Where the records below show a line containing "have hmem : ∀", start copying; end with the line containing "rw [← hc]; exact", and copy it too.

┌────────

import Mathlib
import Literature.AlgebraicGeometry.Resolution.NearPointsPointCentreUnique
import Summits.ResolutionOfSingularities.ResolutionOfSingularities.Theorems.RadicialJungCleanModelsCleanProp44NearLineVertex
import HarnessLib

/-!
# Route `RadicialJung`, crux `CleanModels` (stmt-ResolutionOfSingularities-15917), line `Sketch` rev 35, stub 6 `stub_cleanProp44` (X44c):
# THE CORNER POINT OF TWO CLEAN SIDES ON THE EXCEPTIONAL DIVISOR IS UNIQUE (global count: at most one vertex obstruction per pair of sides)

Seat decomp-res-hand-2 g19 (structural hand).  Item (iv) of hand-2 g18's census (`Cruxes/CleanModels/Lines/Sketch-memo-hand2-g18-stubs-5-7.md` §2 (a)):
the GLOBAL count behind the vertex obstruction of ✓ `cleanPermissibleAt_nearLine_or_vertex_or_cross` — without constructing `E_x ≅ ℙ²`.  For the blowing
up `τ : X' → X` of a point `s` of a regular threefold (`𝔪_s = (c₀, c₁, c₂)`, `J_s = 𝔪_s`), the strict transforms of two coordinate hyperplanes
`V(c_{k₁})`, `V(c_{k₂})` (`k₁ ≠ k₂`) meet the exceptional divisor `E_s` in exactly ONE common point: if both «pass through» `y₁` and through `y₂`
(`(τ^♯ c_k) ≠ 𝔪_s 𝒪_{X',y}`, the negation of the no-passing condition of the dossier), then `y₁ = y₂`.  Mechanism = that of
✓ `IsBlowup.eq_of_isNear_of_isNear_point` ([CoP1] Lemma 4.3 (3)): all points over `s` lie on ONE family of charts (✓ `IsBlowup.exists_chartFamily`); a side
`c_k` passing through `y = q_j(𝔴)` means `c_k/c_j ∈ 𝔴`, so `j` is the third index and `𝔴 ⊇ 𝔪_s B_j + (c_{k₁}/c_j, c_{k₂}/c_j)`, whose image under the
residue map `ρ : B_j → κ(s)[T_{k₁}, T_{k₂}]` (✓ `exists_chartResidueMap`) is the maximal ideal of the origin; hence both primes equal `ρ⁻¹(T_{k₁}, T_{k₂})`
and equal primes of one chart are equal points.

* `chartGen_mem_of_side` — chart level: a side through `y = q_j(𝔴)` forces `c_k/c_j ∈ 𝔴`, `k ≠ j`, and `𝔪_s B_j ⊆ 𝔴`.
* `eq_of_twoSides_of_twoSides` — two points over `s` through which the same two sides pass coincide (points given with `τ y_i = s`; the side
  condition is read through `τ^♯_{y_i} ∘ (𝒪_{X,s} ≅ 𝒪_{X,τ y_i})`).
* `eq_of_twoSides_of_twoSides'` — the same for `x'` and `x''` with `τ x'' = τ x'`, the condition at `x'` read through `τ^♯_{x'}` directly.
* Consequence for the (R1ᵐⁱⁿ) prover: over a blown-up clean threefold point there are AT MOST THREE vertex-obstruction points (one per pair of charged
  sides), and on a given near line at most one (g18: the vertex index `i` with `m_i ∈ 𝔪_x` is determined by the line).

Honest framing: OURS, bookkeeping over the tree's chart-family uniqueness mechanism.  Nothing here proves X44c, any case of `CleanModels`, or resolution of
singularities in characteristic `p`.  Setting only: [cite: CossartPiltant2008, Lemma 4.3 (3), (5)] [cite: StacksProject, Tag 0804] [cite: Kollar2007, §1.4].
-/

noncomputable section

set_option linter.dupNamespace false -- mandated namespace of this single-conjunct summit

open IsLocalRing CategoryTheory AlgebraicGeometry
open Literature.AlgebraicGeometry.Resolution Literature.AlgebraicGeometry.Motives

namespace Summit.ResolutionOfSingularities.ResolutionOfSingularities.Theorems.RadicialJung.CleanModels

universe u

section Scheme

variable {X X' : Scheme.{u}} {τ : X' ⟶ X} {J : X.IdealSheafData}

/-- The canonical identification `𝒪_{X,x} ≅ 𝒪_{X,x}` along a trivial equality is the identity on elements. [folklore] -/
theorem stalkCongr_hom_apply_of_eq_self {x : X} (h : x = x) (r : X.presheaf.stalk x) :
    (X.presheaf.stalkCongr (.of_eq h)).hom.hom r = r := by
  simp [TopCat.Presheaf.stalkCongr]

set_option maxHeartbeats 800000 in
-- chart-level bookkeeping
/-- **A clean side through a point of a chart.**  `τ : X' → X`, `y ∈ X'` with `τ y = s`, `c` a regular system of parameters of the regular
`3`-dimensional `𝒪_{X,s}`, `q : Spec B_j → X'` a chart of the blowing up of `(c)` over `Spec B_j → Spec 𝒪_{X,s} → X` computing the local ring at
`𝔴` with `q 𝔴 = y`.  If the side `V(c_k)` passes through `y` (`(τ^♯ c_k) ≠ 𝔪_s 𝒪_{X',y}`), then `c_k/c_j ∈ 𝔴`, `k ≠ j`, and `𝔪_s B_j ⊆ 𝔴`.
[cite: StacksProject, Tag 0804] [cite: CossartPiltant2008, Lemma 4.3 (5)] -/
theorem chartGen_mem_of_side {s : X} {y : X'} (hy : τ y = s) (c : Fin 3 → X.presheaf.stalk s)
    (hc : Ideal.span (Set.range c) = maximalIdeal (X.presheaf.stalk s)) (j : Fin 3)
    (q : Spec (.of (chartRing c j)) ⟶ X') (hsq : q ≫ τ = Spec.map (CommRingCat.ofHom (chartBase c j)) ≫ X.fromSpecStalk s)
    (w : Spec (.of (chartRing c j))) (hqw : q w = y) [IsIso (q.stalkMap w)] {k : Fin 3}
    (hside : Ideal.span {((τ.stalkMap y).hom.comp (X.presheaf.stalkCongr (.of_eq hy.symm)).hom.hom) (c k)} ≠
      (maximalIdeal (X.presheaf.stalk s)).map ((τ.stalkMap y).hom.comp (X.presheaf.stalkCongr (.of_eq hy.symm)).hom.hom)) :
    chartGen c j k ∈ w.asIdeal ∧ k ≠ j ∧ (maximalIdeal (X.presheaf.stalk s)).map (chartBase c j) ≤ w.asIdeal := by
  classical
  subst hy
  have hψ : ((τ.stalkMap y).hom.comp (X.presheaf.stalkCongr (.of_eq (rfl : τ y = τ y).symm)).hom.hom) = (τ.stalkMap y).hom :=
    RingHom.ext fun r => by rw [RingHom.comp_apply]; exact congrArg _ (stalkCongr_hom_apply_of_eq_self rfl r)
  rw [hψ] at hside
  obtain ⟨χ, hχ, hloc, hw⟩ := exists_stalk_ringHom_of_chart τ y (CommRingCat.ofHom (chartBase c j)) q w hqw hsq
  have hχ' : ∀ a, χ (chartBase c j a) = (τ.stalkMap y).hom a := fun a => hχ a
  letI := χ.toAlgebra
  haveI : IsLocalization.AtPrime (X'.presheaf.stalk y) w.asIdeal := hloc
  have hmem : ∀ z : chartRing c j, χ z ∈ maximalIdeal (X'.presheaf.stalk y) ↔ z ∈ w.asIdeal := fun z =>
    IsLocalization.AtPrime.to_map_mem_maximal_iff (X'.presheaf.stalk y) w.asIdeal z
  have hrel : ∀ i, (τ.stalkMap y).hom (c i) = (τ.stalkMap y).hom (c j) * χ (chartGen c j i) := fun i => by
    rw [← hχ', ← hχ', ← map_mul, reesChartBase_apply_eq_mul_chartGen c j i]
  have hE : Ideal.span {(τ.stalkMap y).hom (c j)} = (maximalIdeal (X.presheaf.stalk (τ y))).map (τ.stalkMap y).hom := by
    rw [← hc]; exact span_singleton_eq_map_span_of_rel _ c j (fun i => χ (chartGen c j i)) hrel
  have hgen : chartGen c j k ∈ w.asIdeal := by
    by_contra hnot
    apply hside
    have hu : IsUnit (χ (chartGen c j k)) := by
      by_contra hu
      exact hnot ((hmem _).mp ((mem_maximalIdeal _).mpr hu))
    rw [hrel k, Ideal.span_singleton_mul_right_unit hu, hE]
  have hw' : (maximalIdeal (X.presheaf.stalk (τ y))).map (chartBase c j) ≤ w.asIdeal := by
    have hw'' : w.asIdeal.comap (chartBase c j) = maximalIdeal (X.presheaf.stalk (τ y)) := hw
    rw [← hw'']; exact Ideal.map_comap_le
  refine ⟨hgen, ?_, hw'⟩
  rintro rfl
  have h1 : chartGen c k k = 1 :=
    centreChartFrac_self c k (chartBase c k) (chartGen c k) (reesChartBase_apply_eq_mul_chartGen c k) (reesChartBase_mem_nonZeroDivisors _ _)
  rw [h1] at hgen
  exact w.2.ne_top ((Ideal.eq_top_iff_one _).mpr hgen)

set_option maxHeartbeats 1600000 in
-- chart families, residue map, equal primes
/-- **THE CORNER POINT OF TWO SIDES IS UNIQUE.**  See the module docstring. [cite: CossartPiltant2008, Lemma 4.3 (3), (5)] [cite: StacksProject, Tag 0804]
[cite: Kollar2007, §1.4] -/
theorem eq_of_twoSides_of_twoSides (hτ : IsBlowup τ J) {s : X} (hR : IsRegularLocalRing (X.presheaf.stalk s)) (c : Fin 3 → X.presheaf.stalk s)
    (hc : Ideal.span (Set.range c) = maximalIdeal (X.presheaf.stalk s)) (hd : (maximalIdeal (X.presheaf.stalk s)).spanFinrank = 3)
    (hcJ : Ideal.span (Set.range c) = stalkIdeal J s) {k₁ k₂ : Fin 3} (hk : k₁ ≠ k₂) {y₁ y₂ : X'} (hy₁ : τ y₁ = s) (hy₂ : τ y₂ = s)
    (h₁₁ : Ideal.span {((τ.stalkMap y₁).hom.comp (X.presheaf.stalkCongr (.of_eq hy₁.symm)).hom.hom) (c k₁)} ≠
      (maximalIdeal (X.presheaf.stalk s)).map ((τ.stalkMap y₁).hom.comp (X.presheaf.stalkCongr (.of_eq hy₁.symm)).hom.hom))
    (h₁₂ : Ideal.span {((τ.stalkMap y₁).hom.comp (X.presheaf.stalkCongr (.of_eq hy₁.symm)).hom.hom) (c k₂)} ≠
      (maximalIdeal (X.presheaf.stalk s)).map ((τ.stalkMap y₁).hom.comp (X.presheaf.stalkCongr (.of_eq hy₁.symm)).hom.hom))
    (h₂₁ : Ideal.span {((τ.stalkMap y₂).hom.comp (X.presheaf.stalkCongr (.of_eq hy₂.symm)).hom.hom) (c k₁)} ≠
      (maximalIdeal (X.presheaf.stalk s)).map ((τ.stalkMap y₂).hom.comp (X.presheaf.stalkCongr (.of_eq hy₂.symm)).hom.hom))
    (h₂₂ : Ideal.span {((τ.stalkMap y₂).hom.comp (X.presheaf.stalkCongr (.of_eq hy₂.symm)).hom.hom) (c k₂)} ≠
      (maximalIdeal (X.presheaf.stalk s)).map ((τ.stalkMap y₂).hom.comp (X.presheaf.stalkCongr (.of_eq hy₂.symm)).hom.hom)) :
    y₁ = y₂ := by
  classical
  haveI := hR
  -- one family of charts over `s`
  obtain ⟨q, hqπ, hcov⟩ := hτ.exists_chartFamily s c hcJ
  obtain ⟨j₁, w₁, hqw₁, hiso₁⟩ := hcov y₁ hy₁
  obtain ⟨j₂, w₂, hqw₂, hiso₂⟩ := hcov y₂ hy₂
  haveI := hiso₁
  haveI := hiso₂
  obtain ⟨hg₁₁, hne₁₁, hle₁⟩ := chartGen_mem_of_side hy₁ c hc j₁ (q j₁) (hqπ j₁) w₁ hqw₁ h₁₁
  obtain ⟨hg₁₂, hne₁₂, -⟩ := chartGen_mem_of_side hy₁ c hc j₁ (q j₁) (hqπ j₁) w₁ hqw₁ h₁₂
  obtain ⟨hg₂₁, hne₂₁, hle₂⟩ := chartGen_mem_of_side hy₂ c hc j₂ (q j₂) (hqπ j₂) w₂ hqw₂ h₂₁
  obtain ⟨hg₂₂, hne₂₂, -⟩ := chartGen_mem_of_side hy₂ c hc j₂ (q j₂) (hqπ j₂) w₂ hqw₂ h₂₂
  -- both points lie in the chart of the third index
  obtain ⟨i, hik₁, hik₂, huniv⟩ := exists_third_fin_three k₁ k₂ hk
  have hj₁ : j₁ = i := by
    rcases huniv j₁ with h | h | h
    · exact h
    · exact absurd h.symm hne₁₁
    · exact absurd h.symm hne₁₂
  have hj₂ : j₂ = j₁ := by
    rw [hj₁]
    rcases huniv j₂ with h | h | h
    · exact h
    · exact absurd h.symm hne₂₁
    · exact absurd h.symm hne₂₂
  subst hj₂
  -- the residue map of the chart: both primes are the preimage of the origin
  have hcq : IsQuasiRegular c := isQuasiRegular_rsop_comp hd c hc id Function.injective_id
  have hcm : ∀ l, c l ∈ maximalIdeal (X.presheaf.stalk s) := fun l => hc ▸ Ideal.subset_span ⟨l, rfl⟩
  obtain ⟨ρ, hρsurj, hρker, hρF⟩ :
      ∃ ρ : chartRing c j₂ →+* MvPolynomial {i : Fin 3 // i ≠ j₂} (ResidueField (X.presheaf.stalk s)),
        Function.Surjective ρ ∧ RingHom.ker ρ = (maximalIdeal (X.presheaf.stalk s)).map (chartBase c j₂) ∧
        ∀ F : MvPolynomial (Fin 3) (X.presheaf.stalk s),
          ρ (MvPolynomial.eval₂Hom (chartBase c j₂) (fun i => chartGen c j₂ i) F) =
            MvPolynomial.map (residue (X.presheaf.stalk s)) (dehomogenize j₂ F) :=
    exists_chartResidueMap c j₂ hcq hcm
  have key : ∀ w : Spec (.of (chartRing c j₂)), chartGen c j₂ k₁ ∈ w.asIdeal → chartGen c j₂ k₂ ∈ w.asIdeal →
      (maximalIdeal (X.presheaf.stalk s)).map (chartBase c j₂) ≤ w.asIdeal →
      w.asIdeal = (Ideal.span (Set.range (MvPolynomial.X : {i : Fin 3 // i ≠ j₂} →
        MvPolynomial {i : Fin 3 // i ≠ j₂} (ResidueField (X.presheaf.stalk s))))).comap ρ := by
    intro w hw₁ hw₂ hwle
    have hker : RingHom.ker ρ ≤ w.asIdeal := hρker.trans_le hwle
    have hcomap : w.asIdeal = (w.asIdeal.map ρ).comap ρ := by
      rw [Ideal.comap_map_of_surjective ρ hρsurj, ← RingHom.ker_eq_comap_bot, sup_eq_left.mpr hker]
    -- `ρ(𝔴) ⊇ (T_{k₁}, T_{k₂}) = (T_i : i ≠ j)`, a maximal ideal, and `ρ(𝔴) ≠ ⊤`
    have hle : Ideal.span (Set.range (MvPolynomial.X : {i : Fin 3 // i ≠ j₂} →
        MvPolynomial {i : Fin 3 // i ≠ j₂} (ResidueField (X.presheaf.stalk s)))) ≤ w.asIdeal.map ρ := by
      rw [Ideal.span_le]
      rintro _ ⟨⟨l, hl⟩, rfl⟩
      rw [SetLike.mem_coe, ← map_chartGen_of_chartResidueMap c j₂ hρF hl]
      refine Ideal.mem_map_of_mem _ ?_
      rcases huniv l with h | h | h
      · exact absurd (h.trans hj₁.symm) hl
      · rw [h]; exact hw₁
      · rw [h]; exact hw₂
    have hne : w.asIdeal.map ρ ≠ ⊤ := by
      intro htop
      apply w.2.ne_top
      rw [hcomap, htop, Ideal.comap_top]
    have heq := (isMaximal_span_range_X_origin (k := ResidueField (X.presheaf.stalk s)) j₂).eq_of_le hne hle
    rw [hcomap, ← heq]
  have hw : w₁ = w₂ := PrimeSpectrum.ext ((key w₁ hg₁₁ hg₁₂ hle₁).trans (key w₂ hg₂₁ hg₂₂ hle₂).symm)
  rw [← hqw₁, ← hqw₂, hw]

/-- **The corner point is unique, for `x'` and `x''` over the same point** (the side condition at `x'` read through `τ^♯_{x'}` directly).
[cite: CossartPiltant2008, Lemma 4.3 (3), (5)] [cite: StacksProject, Tag 0804] -/
theorem eq_of_twoSides_of_twoSides' (hτ : IsBlowup τ J) {x' x'' : X'} (he : τ x'' = τ x')
    (hR : IsRegularLocalRing (X.presheaf.stalk (τ x'))) (c : Fin 3 → X.presheaf.stalk (τ x'))
    (hc : Ideal.span (Set.range c) = maximalIdeal (X.presheaf.stalk (τ x'))) (hd : (maximalIdeal (X.presheaf.stalk (τ x'))).spanFinrank = 3)
    (hcJ : Ideal.span (Set.range c) = stalkIdeal J (τ x')) {k₁ k₂ : Fin 3} (hk : k₁ ≠ k₂)
    (h₁ : Ideal.span {(τ.stalkMap x').hom (c k₁)} ≠ (maximalIdeal (X.presheaf.stalk (τ x'))).map (τ.stalkMap x').hom)
    (h₂ : Ideal.span {(τ.stalkMap x').hom (c k₂)} ≠ (maximalIdeal (X.presheaf.stalk (τ x'))).map (τ.stalkMap x').hom)
    (h₁' : Ideal.span {((τ.stalkMap x'').hom.comp (X.presheaf.stalkCongr (.of_eq he.symm)).hom.hom) (c k₁)} ≠
      (maximalIdeal (X.presheaf.stalk (τ x'))).map ((τ.stalkMap x'').hom.comp (X.presheaf.stalkCongr (.of_eq he.symm)).hom.hom))
    (h₂' : Ideal.span {((τ.stalkMap x'').hom.comp (X.presheaf.stalkCongr (.of_eq he.symm)).hom.hom) (c k₂)} ≠
      (maximalIdeal (X.presheaf.stalk (τ x'))).map ((τ.stalkMap x'').hom.comp (X.presheaf.stalkCongr (.of_eq he.symm)).hom.hom)) :
    x'' = x' := by
  have hψ : ((τ.stalkMap x').hom.comp (X.presheaf.stalkCongr (.of_eq (rfl : τ x' = τ x').symm)).hom.hom) = (τ.stalkMap x').hom :=
    RingHom.ext fun r => by rw [RingHom.comp_apply]; exact congrArg _ (stalkCongr_hom_apply_of_eq_self rfl r)
  refine (eq_of_twoSides_of_twoSides hτ hR c hc hd hcJ hk rfl he ?_ ?_ h₁' h₂').symm
  · rw [hψ]; exact h₁
  · rw [hψ]; exact h₂

end Scheme

end Summit.ResolutionOfSingularities.ResolutionOfSingularities.Theorems.RadicialJung.CleanModels

end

└────────

**ANSWER FOR THIS EXERCISE**
  have hmem : ∀ z : chartRing c j, χ z ∈ maximalIdeal (X'.presheaf.stalk y) ↔ z ∈ w.asIdeal := fun z =>
    IsLocalization.AtPrime.to_map_mem_maximal_iff (X'.presheaf.stalk y) w.asIdeal z
  have hrel : ∀ i, (τ.stalkMap y).hom (c i) = (τ.stalkMap y).hom (c j) * χ (chartGen c j i) := fun i => by
    rw [← hχ', ← hχ', ← map_mul, reesChartBase_apply_eq_mul_chartGen c j i]
  have hE : Ideal.span {(τ.stalkMap y).hom (c j)} = (maximalIdeal (X.presheaf.stalk (τ y))).map (τ.stalkMap y).hom := by
    rw [← hc]; exact span_singleton_eq_map_span_of_rel _ c j (fun i => χ (chartGen c j i)) hrel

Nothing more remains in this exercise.